Vitamin D or the ‘sunshine vitamin’ has a number of benefits like strengthening bones and muscles, improving mood and boosting immunity as well as promoting healthy skin but it’s vitamin D3 that you want to look out for when it comes to skin problems.
Vitamin D3 is the natural form of vitamin D that your body produces when you’ve been in sunlight and works to rejuvenate your cells and protect them from free radicals like pollution. Most of us are Vitamin D deficient, especially after the winter, and Vitamin D3 is also important for maintaining healthy skin.
Vitamin D3 deficiency can cause skin problems such as dryness, flaking and itchy skin.
Recent studies have shown that regular intake of vitamin B contributes to normal and healthy production of cells and most people are often deficient. It can be tricky to understand which vitamin B you need so a vitamin B complex keeps all bases covered. There are 8 B vitamins within the body, and they’re essential for cell growth, development and overall functioning.
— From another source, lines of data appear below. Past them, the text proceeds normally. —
import Summits.QuantumFields.BalabanUV.Beta.GAN24.HardMinimiserOneStepSup
import Summits.QuantumFields.BalabanUV.T4Continuum.Support.CTScalarGreen
import Summits.QuantumFields.BalabanUV.T4Continuum.Support.ScalarCovariantCoercive
import Summits.QuantumFields.BalabanUV.T4Continuum.Support.CTAdmissibleRate
import Literature.MathematicalPhysics.QuantumFieldTheory.Balaban1983to89.Beta.EffectiveKernel

/-!
# G-an2-4 ∕ (CONV-C), road P2 — INTERFACE REQUEST (U-SINV), file 1 of 2: THE UNIT-LATTICE OPERATOR `S = Savg n M a′ = a′Q′G′Q′*`
# HAS EXPONENTIALLY DECAYING ENTRIES, UNIFORMLY IN `n = η⁻¹` AND IN THE TORUS:
# `‖S(y,y′)‖ ≤ θ_S(d,a′)·e^{−κ_S(d,a′)·|y − y′|_T}`

G-an2-4 formalisation swarm, leaf seat `b2b-balaban-gan24-formalise-leaf-03` (gen 49), answering the road-P2 owner `b2b-balaban-gan24-p2`
(gen 29)'s «INTERFACE REQUEST G-an2-4: (U-SINV, for the HARD minimiser, MEDIUM)» (`HOME/INBOX.md` 2026-08-21T09:07Z): n-UNIFORM sup and
kernel bounds for `S_n⁻¹ = (a′Q′G′_nQ′*)⁻¹` (`HardMinimiserOneStepSup.Savg`), the binders `hS`, `hS′` of
`HardMinimiserOneStepSup.norm_Mhard_succ_sub_stair_le_of_letters` and `MinimiserOneStepDecay.fieldDecay_Mhard_succ_sub_stair`.  The route
(ours) is Combes–Thomas ON THE UNIT TORUS for the Hermitian, uniformly coercive `S` (coercivity = the NE2 lane's
`ScalarAveragedCompressionSharp.form_Scomp_ge_sharp`, BY NAME, in file 2); its one analytic input beyond coercivity is the ENTRY DECAY of `S`,
proved HERE from the substrate's level-free weighted coercivity of `Δ′ = Δ + a′Π′` (`CTScalarGreen.wCoercive_DeltaPs`) read as an `ℓ²`
PAIRING bound between the two block rows `Q′(y,·)`, `Q′(y′,·)` — for block means the `ℓ²` bound loses nothing:
`S(y,y′) = a′n^d·⟨Q′(y,·), G′ Q′(y′,·)ᴴ⟩`, `‖Q′(y,·)‖₂² = n^{−d}`.

 * §1 torus bookkeeping with NO `2 ≤ N_μ` proviso: `ldist_step_le_one`; the block set `blockSet n M y′` (a `Finset`), its chart;
   **`mul_ldist_le`**: `n·|y − y′|_{T₁} ≤ dist_{T_η}(x, t) + (n − 1)` for `x ∈ B(y)`, `t ∈ B(y′)` (`EffectiveKernel.circAbs_scale` per coordinate);
 * §2 the distance-to-the-block weight `ρ = ScalarCovariantCoercive.rhoS n M (blockSet y′)`: `1/n`-Lipschitz along fine bonds for EVERY torus
   (`rhoS_lipschitz'`), `≤ 0` on `B(y′)`, `≥ |y − y′|_{T₁} − 1` on `B(y)`;
 * §3 `Savg_apply_eq_pairing` (`S(y,y′) = a′n^d·(Q′ y ⬝ᵥ G′ *ᵥ star (Q′ y′))`), `nsq_QsOp_row` (`= (n^d)⁻¹`);
 * §4 **`norm_Savg_apply_le_of_rate`**: for every `κ ≥ 0` with `Jfree d a′ κ 1 < γ′`:
   `‖S(y,y′)‖ ≤ a′e^{κ}/(γ′ − Jfree)·e^{−κ·|y − y′|_{T₁}}` (`CTWeightedCoercivity.WCoercive.pairing_decay_inv` BY NAME);
 * §5 an admissible rate chosen once for all, `kappaS d a′ ∈ (0,1]` with `Jfree d a′ κ_S 1 ≤ γ′/2` (`CTAdmissibleRate`), `thetaS d a′ = 2a′e^{κ_S}/γ′`, and
   the END **`norm_Savg_apply_le`**: `‖Savg n M a′ y y′‖ ≤ thetaS d a′ · e^{−kappaS d a′ · ldist M y y′}` for EVERY `n ≥ 1` and EVERY torus `M`.

HONEST SCOPE.  [folklore] finite linear algebra + torus bookkeeping over the substrate's Combes–Thomas engine and the cell's typed `U = 1` scalar
objects; constants depend on `(d, a′)` only and are ours (crude: `γ′ = gammaPs d a′`); scalar `U = 1` prototype; an INPUT of road P2's
hard-minimiser ENDs; discharges NOTHING of (CONV-C) as typed; NEVER «G-an2-4 closed»; NOT NE2, NOT D1, NOT BetaPertH, NOT continuum, NOT
Clay; no `def … : Prop`, no cited fact, 0 sorry — not in print, our proof.  HONEST DEPENDENCY: continuum YM on T⁴ ⇐ BetaPertH ∧ nine spine
estimates (0/9 proved); BetaPertH ⇐ (D1) ∧ (D4) ∧ CAP+tail; G-an2-4 gates asym, D1 and NE2/3/4.
-/

noncomputable section

open scoped BigOperators ComplexConjugate Matrix ComplexOrder Topology
open Finset

namespace Summit.QuantumFields.BalabanUV.Beta.GAN24.SavgEntryDecay

open Literature.MathematicalPhysics.QuantumFieldTheory.Balaban1983to89
open B5Prop11Plancherel (Tor fine unitVec)
open B5Prop11Lower (nsq nsq_nonneg)
open B5Block118 (bpt QsOp)
open B5Blocks16 (blockOf blockOf_bpt bpt_bijective bpt_val sum_blocks)
open B4TorusKernel.MultiPeriod (circAbs circAbs_le_abs circAbs_nonneg)
open B4Sect5Torus (tdist ccoord ccoord_cast circAbs_le_tdist tdist_nonneg)
open Beta.TorusG0Decay (ldist toSite ldist_self ldist_symm ldist_triangle ldist_le_of_forall circAbs_val_add unitVec_same unitVec_ne)
open Beta.EffectiveKernel (circAbs_scale)
open Beta.CombesThomasFormOp (distTo distTo_le le_distTo distTo_le_zero_of_mem abs_distTo_sub_le)
open Summit.QuantumFields.BalabanUV.T4Continuum
open Summit.QuantumFields.BalabanUV.T4Continuum.ScalarBlockPoincare (QsOp_apply_blockOf)
open Summit.QuantumFields.BalabanUV.T4Continuum.ScalarAveragedPropagator (DeltaPs Gps gammaPs gammaPs_pos)
open Summit.QuantumFields.BalabanUV.T4Continuum.ScalarCovariantCoercive (rhoS rhoS_osc)
open Summit.QuantumFields.BalabanUV.T4Continuum.CTScalarGreen (Jfree Jfree_nonneg Jfree_zero wCoercive_DeltaPs)
open Summit.QuantumFields.BalabanUV.T4Continuum.CTWeightedCoercivity (WCoercive)
open Summit.QuantumFields.BalabanUV.T4Continuum.CTAdmissibleRate (continuous_Jfree exists_pos_le_one_of_eventually)
open Summit.QuantumFields.BalabanUV.Beta.GAN24.HardMinimiserOneStepSup (Savg Savg_eq)

variable {d : ℕ}

/-! ## §1 Torus bookkeeping: bonds, blocks, and the unit-vs-fine distance -/

section Torus

variable (N : Fin d → ℕ) [hN : ∀ μ, NeZero (N μ)]

/-- a bond has lattice length `≤ 1` — for EVERY period vector (no `2 ≤ N_μ` proviso: in a one-point direction the bond is a loop of
length `0`). [folklore] -/
theorem ldist_step_le_one (x : Tor N) (μ : Fin d) : ldist N (x + unitVec N μ) x ≤ 1 := by
  have h : ldist N (x + unitVec N μ) x ≤ (1 : ℕ) := by
    refine ldist_le_of_forall N fun i => ?_
    rw [Pi.add_apply, circAbs_val_add]
    refine (circAbs_le_abs (Nat.one_le_iff_ne_zero.mpr (NeZero.ne (N i))) _).trans ?_
    rw [abs_of_nonneg (by positivity)]
    by_cases hi : i = μ
    · subst hi
      rw [unitVec_same, ZMod.val_one_eq_one_mod]
      exact_mod_cast Nat.mod_le 1 _
    · rw [unitVec_ne N hi, ZMod.val_zero]; norm_num
  exact_mod_cast h

end Torus

section Blocks

variable (n : ℕ) [NeZero n] (M : Fin d → ℕ) [hM : ∀ μ, NeZero (M μ)]

/-- the block `B(y′)` as a finite set of fine sites. [folklore] -/
def blockSet (y' : Tor M) : Finset (Tor (fine n M)) := Finset.univ.filter fun x => blockOf n M x = y'

/-- membership in the block set. [folklore] -/
theorem mem_blockSet {y' : Tor M} {x : Tor (fine n M)} : x ∈ blockSet n M y' ↔ blockOf n M x = y' := by
  simp [blockSet]

/-- block points lie in their block set. [folklore] -/
theorem bpt_mem_blockSet (y' : Tor M) (j : Fin d → Fin n) : bpt n M y' j ∈ blockSet n M y' :=
  (mem_blockSet n M).mpr (blockOf_bpt n M y' j)

/-- the block set is nonempty. [folklore] -/
theorem blockSet_nonempty (y' : Tor M) : (blockSet n M y').Nonempty :=
  ⟨bpt n M y' fun _ => ⟨0, Nat.pos_of_ne_zero (NeZero.ne n)⟩, bpt_mem_blockSet n M y' _⟩

/-- the chart: every fine site is `bpt (blockOf x) j` for some digit vector `j`. [folklore] -/
theorem exists_eq_bpt_blockOf (x : Tor (fine n M)) : ∃ j : Fin d → Fin n, x = bpt n M (blockOf n M x) j := by
  set e := Equiv.ofBijective _ (bpt_bijective n M) with he
  refine ⟨(e.symm x).2, ?_⟩
  have hx : x = bpt n M (e.symm x).1 (e.symm x).2 := (e.apply_symm_apply x).symm
  conv_lhs => rw [hx]
  rfl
The most effective type of vitamin B for your skin is vitamin B12. Vitamin B12 deficiency most commonly causes acne, hyperpigmentation as well as dry, flaky and itchy skin.
If you’re vegan, it can be difficult to maintain levels of vitamin B12 as they are most commonly found in animal products like meat, eggs, milk, cheese and fish so a dietary supplement is advisable.
If you’re sceptical about vitamin supplements helping skin issues and delaying the ageing process, we don’t blame you. Some people argue that we get all our basic nutritional needs from our food but this concept does not consider those that can’t eat all the food groups, like vegans. The best vitamins for the skin will keep all of your bases covered and won’t allow you to become deficient.
So what do the experts think? Are skin vitamins worth our time and money?
Experts say, despite our best efforts to eat a healthy, balanced diet and maintain a good skin care routine, sometimes our busy, modern lifestyles mean that we need a little extra help. As we age, certain cellular functions also decline, so supplementation is a great way to boost these processes so that our skin looks youthful. Supplements are quite rapidly cleared through our liver and kidneys, so need to be taken daily.